Step 1 consisted of the independent and anonymous forward translation of the original MAUQ from English to French by 2 professional translators with French as their mother tongue. One of the 2 translators was familiar with digital health terminology, and the other was familiar with the cultural and linguistic nuances of French.

Step 2

In step 2, a comparison of the 2 translated versions with the original was performed by a team comprising the 2 translators, a nurse (JG; member of the research team), and a third-party translator to assess the degree of equivalence of the translation. Ambiguities and differences between words, phrases, grammar, and meanings were discussed in a virtual meeting to reach consensus regarding the first version of the translated MAUQ.

Step 3

Step 3 involved the independent and anonymous back translation of the translated version to English by 2 other certified translators with English as their mother tongue and no previous knowledge about the original MAUQ. They had to consider the French version as the original.

Step 4

In step 4, a committee (n=6) compared these 2 back-translated versions with the original MAUQ version to assess the degree of equivalence of the back translations. This committee, which included all 4 bilingual and bicultural translators who worked in steps 1 and 3, a nurse (JG; member of the research team), and a health care provider (an experienced acute care nurse), was formed to discuss ambiguities and differences between words, phrases, grammar, and meanings. Consensus for each of the statements was established during a virtual meeting, ensuring consistency and clarity of formulation according to the Canadian French language and culture. The prefinal version of the translated and adapted questionnaire was consolidated and named MAUQ en français (MAUQ-FR).

At each of these first 4 steps, 1 of the 2 certified translators was familiar with digital health terminology, ensuring that the constructs of the tool were understood.
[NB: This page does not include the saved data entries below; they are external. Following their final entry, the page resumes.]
omit [IsTopologicalGroup GU] [IsTopologicalGroup G] in
/-- Shrinking the parameter space along a `Kc`-map preserves theta-equivariance. [folklore] -/
theorem IsThetaEquivariant.comp {j : E →ₗ[ℂ] SX} (hj : M.IsThetaEquivariant κ σ j)
    {E' : Type*} [AddCommGroup E'] [Module ℂ E'] {σ' : Representation ℂ Kc E'} (i : E' →ₗ[ℂ] E)
    (hi : ∀ (k : Kc) (e' : E'), i (σ' k e') = σ k (i e')) : M.IsThetaEquivariant κ σ' (j ∘ₗ i) :=
  fun k e' S => by rw [LinearMap.comp_apply, LinearMap.comp_apply, hi, hj]

/-- **A theta-translate of a family**: `j'` is an `h`-translate of `j` (`h ∈ GU`) when
`Θ_{j'(e)}(S) = Θ_{j(e)}(S · s(h, 1))` — in a model where the Weil action is by linear operators,
`j' = s(h, 1) ∘ j`. [folklore] -/
def IsThetaTranslate (h : GU) (j j' : E →ₗ[ℂ] SX) : Prop :=
  ∀ (e : E) (S : Mp), M.W.theta (j' e) S = M.W.theta (j e) (S * M.s (h, 1))

omit [IsTopologicalGroup GU] [IsTopologicalGroup G] in
/-- `s(h,1) ∘ j` is an `h`-translate of `j` whenever it is available as a linear map `j'`. [folklore] -/
theorem isThetaTranslate_of_act {h : GU} {j j' : E →ₗ[ℂ] SX}
    (hj' : ∀ e, j' e = M.W.act (M.s (h, 1)) (j e)) : M.IsThetaTranslate h j j' :=
  fun e S => by rw [hj', M.theta_act]

omit [IsTopologicalGroup GU] [IsTopologicalGroup G] in
/-- A translate by an element CENTRALISING `κ(Kc)` of a theta-equivariant family is theta-equivariant
(finite-adelic Hecke translates do not disturb the archimedean `K`-type nor the level). [folklore] -/
theorem IsThetaTranslate.isThetaEquivariant {h : GU} {j j' : E →ₗ[ℂ] SX} (ht : M.IsThetaTranslate h j j')
    (hj : M.IsThetaEquivariant κ σ j) (hh : ∀ k : Kc, Commute h (κ k)) :
    M.IsThetaEquivariant κ σ j' := fun k e S => by
  rw [ht, ht, hj, mul_assoc, mul_assoc, ← map_mul, ← map_mul, Prod.mk_mul_mk, Prod.mk_mul_mk, mul_one,
    (hh k).eq]

omit [IsTopologicalGroup GU] [IsTopologicalGroup G] in
/-- A translate by a GENERAL `h ∈ GU` of a theta-equivariant family is theta-equivariant for the conjugated
weight group: if `κ' : Kc' →* GU`, `η : Kc' →* Kc` satisfy `κ'(k') h = h κ(η k')` (e.g. `Kc' = K_∞ × (K_f ∩ h K_f h⁻¹)`,
`κ' =` inclusion, `η =` conjugation by `h⁻¹` on the finite part — a Hecke translate moving the level) and
`σ'(k') = σ(η k')` pointwise, then an `h`-translate `j'` of `j` is `(κ', σ')`-equivariant. [folklore] -/
theorem IsThetaTranslate.isThetaEquivariant_of_conj {Kc' : Type*} [Group Kc'] {κ' : Kc' →* GU} {η : Kc' →* Kc}
    {σ' : Representation ℂ Kc' E} {h : GU} {j j' : E →ₗ[ℂ] SX} (ht : M.IsThetaTranslate h j j')
    (hj : M.IsThetaEquivariant κ σ j) (hh : ∀ k' : Kc', κ' k' * h = h * κ (η k'))
    (hσ : ∀ k' : Kc', σ' k' = σ (η k')) :
    M.IsThetaEquivariant κ' σ' j' := fun k' e S => by
  rw [hσ, ht, ht, hj, mul_assoc, mul_assoc, ← map_mul, ← map_mul, Prod.mk_mul_mk, Prod.mk_mul_mk, mul_one,
    hh k']

end Family

/-! ## 3. The weight-`τ` theta form -/

section Form

variable [AddCommGroup SX] [Module ℂ SX]
variable [CompactSpace (GU ⧸ ΓU)] [CompactSpace (G ⧸ Γ)] [MeasurableSpace (G ⧸ Γ)] [BorelSpace (G ⧸ Γ)]
  (μ : Measure (G ⧸ Γ)) [IsFiniteMeasure μ] (hlin : M.W.ThetaLinear)
variable {Kc : Type*} [Group Kc] (κ : Kc →* GU)
variable {E : Type*} [AddCommGroup E] [Module ℂ E] {σ : Representation ℂ Kc E}
variable (j : E →ₗ[ℂ] SX)

/-- The machine `e ↦ Θ̃_{j(e)}(f)` has left-`ΓU`-invariant values. [folklore] -/
theorem thetaLiftFunₗ_comp_mem (f : C(G ⧸ Γ, ℂ)) (e : E) :
    (M.thetaLiftFunₗ μ hlin f ∘ₗ j) e ∈ leftInvariantFun ℂ ℂ ΓU :=
  fun _ hγ g => M.thetaLiftFun_mul_left μ (j e) f hγ g

variable (hj : M.IsThetaEquivariant κ σ j)
include hj

/-- The machine `e ↦ Θ̃_{j(e)}(f)` intertwines `σ` with right translation through `κ`:
`Θ̃_{j(σ(k)e)}(f)(g) = Θ̃_{j(e)}(f)(g κ(k))`. [folklore] -/
theorem thetaLiftFunₗ_comp_equivariant (f : C(G ⧸ Γ, ℂ)) (k : Kc) (e : E) :
    (M.thetaLiftFunₗ μ hlin f ∘ₗ j) (σ k e) = rightRep ℂ κ ℂ k ((M.thetaLiftFunₗ μ hlin f ∘ₗ j) e) := by
  funext g
  rw [LinearMap.comp_apply, LinearMap.comp_apply, rightRep_apply, thetaLiftFunₗ_apply, thetaLiftFunₗ_apply,
    M.thetaLiftFun_mul_right μ (j e) f g (κ k), thetaLiftFun_apply, thetaLiftFun_apply]
  exact congrFun (congrArg DFunLike.coe (M.thetaLift_congr μ (fun S => (hj k e S).trans
    (M.theta_act (j e) S (M.s (κ k, 1))).symm) f)) _

variable {W : Type*} [AddCommGroup W] [Module ℂ W] {τ : Representation ℂ Kc W} [IsReflexive ℂ W]
variable (ι : Dual ℂ W →ₗ[ℂ] E) (hι : ∀ (k : Kc) (ℓ : Dual ℂ W), ι (τ.dual k ℓ) = σ k (ι ℓ))

/-- **The `W`-valued theta form of weight `τ`** attached to the test family `j`, the `Kc`-map
`ι : W^∨ → E` and the weight function `f ∈ C(G ⧸ Γ, ℂ)`: the unique `F : GU → W` with
`ℓ (F g) = Θ_{j(ι ℓ)}(f)(g⁻¹ ΓU)` for all `ℓ ∈ W^∨`; it is left `ΓU`-invariant with
`F (g κ(k)) = τ(k)⁻¹ F(g)`. [folklore] -/
noncomputable def thetaForm (f : C(G ⧸ Γ, ℂ)) : weightForms ΓU κ τ :=
  WeightForms.formOfFamily (M.thetaLiftFunₗ μ hlin f ∘ₗ j) (M.thetaLiftFunₗ_comp_mem μ hlin j f)
    (M.thetaLiftFunₗ_comp_equivariant μ hlin κ j hj f) ι hι

/-- **Defining property**: `ℓ (thetaForm … f g) = Θ̃_{j(ι ℓ)}(f)(g) = Θ_{j(ι ℓ)}(f)(g⁻¹ ΓU)`. [folklore] -/
@[simp] theorem apply_thetaForm (f : C(G ⧸ Γ, ℂ)) (g : GU) (ℓ : Dual ℂ W) :
    ℓ ((M.thetaForm μ hlin κ j hj ι hι f : GU → W) g) = M.thetaLiftFun μ (j (ι ℓ)) f g := by
  rw [thetaForm, WeightForms.apply_formOfFamily, LinearMap.comp_apply, thetaLiftFunₗ_apply]

/-- The same, with the lift on the quotient. [folklore] -/
theorem apply_thetaForm' (f : C(G ⧸ Γ, ℂ)) (g : GU) (ℓ : Dual ℂ W) :
    ℓ ((M.thetaForm μ hlin κ j hj ι hι f : GU → W) g) = M.thetaLift μ (j (ι ℓ)) f (QuotientGroup.mk g⁻¹) :=
  M.apply_thetaForm μ hlin κ j hj ι hι f g ℓ

/-- The theta form is a weight-`τ` form (membership restated). [folklore] -/
theorem thetaForm_mem (f : C(G ⧸ Γ, ℂ)) :
    ((M.thetaForm μ hlin κ j hj ι hι f : weightForms ΓU κ τ) : GU → W) ∈ weightForms ΓU κ τ :=
  (M.thetaForm μ hlin κ j hj ι hι f).2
All the involved individuals were bilingual experts.

Step 5

Step 5 consisted of pilot-testing MAUQ-FR with target users and a panel of unilingual experts. For the target population, Sousa and Rojjanasrirat [17] define participants as people whose language is the target language of the instrument and who should be recruited from the target population in which the instrument will be used. A group of 49 registered nurses with French as their mother tongue completed a 5-minute SurveyMonkey (Symphony Technology Group) questionnaire asking them to rate the clarity of the instructions and each translated MAUQ statement dichotomously (clear or unclear) [17,29]. If they selected unclear, a textbox appeared, so that they could indicate how to rewrite the statement to make it clear. Recruitment with voluntary sampling was conducted among graduate nurses from a Quebec university.

The same approach was used with an expert panel, in addition to rating the relevance of each statement regarding their experience with Canadian health care. To achieve this, a Likert scale ranging from 1 (not relevant) to 4 (very relevant) was used to avoid a neutral position [30,31]. Sousa and Rojjanasrirat [17] indicate that the panel should consist of experts “who are knowledgeable about the content areas of the construct of the instrument and the target population in which the instrument will be used and whose mother language is the target language of the instrument.” A search was conducted across Canada to find experts who are using mobile technology at work and with French as their mother tongue. Following the target number of 6 to 10 experts [30,32], the 10 people who assessed content validity were 2 (20%) professors in nursing, 1 (10%) person in public health who works on the evaluation of information and communication technologies and its specific terminology, 3 (30%) doctoral candidates and professors in nursing, 1 (10%) physician and clinical professor in medicine, 1 (10%) mobile app developer, and 2 (20%) health-related practitioners who use mHealth (1 nurse manager and 1 medical specialist). Experts were recruited from the Canadian provinces of Manitoba, Ontario, Quebec, and New Brunswick through networking (colleagues and contacts). Participation in this study was entirely voluntary.

As recommended by Sousa and Rojjanasrirat [17], this first study only covered steps 1 to 5. Steps 6 and 7 involving the evaluation of the psychometric properties (Cronbach α) and the measurement of the internal consistency reliability (Lin concordance correlation coefficient) of MAUQ-FR with a bilingual, French-English sample (target n=90) and the target population (target n=180) will be conducted in 2 subsequent studies.

Analyses for the Validation of the Instrument

The quantitative data obtained during the pilot test were extracted directly from the SurveyMonkey website and analyzed using descriptive statistics presented as frequencies and percentages, including interrater agreement. The minimum interrater agreement was set at 80% [17]. The research team revised and reevaluated the statements rated as unclear by at least 20% (2/10) of the sample, in addition to considering all feedback obtained from unclear responses to improve MAUQ-FR.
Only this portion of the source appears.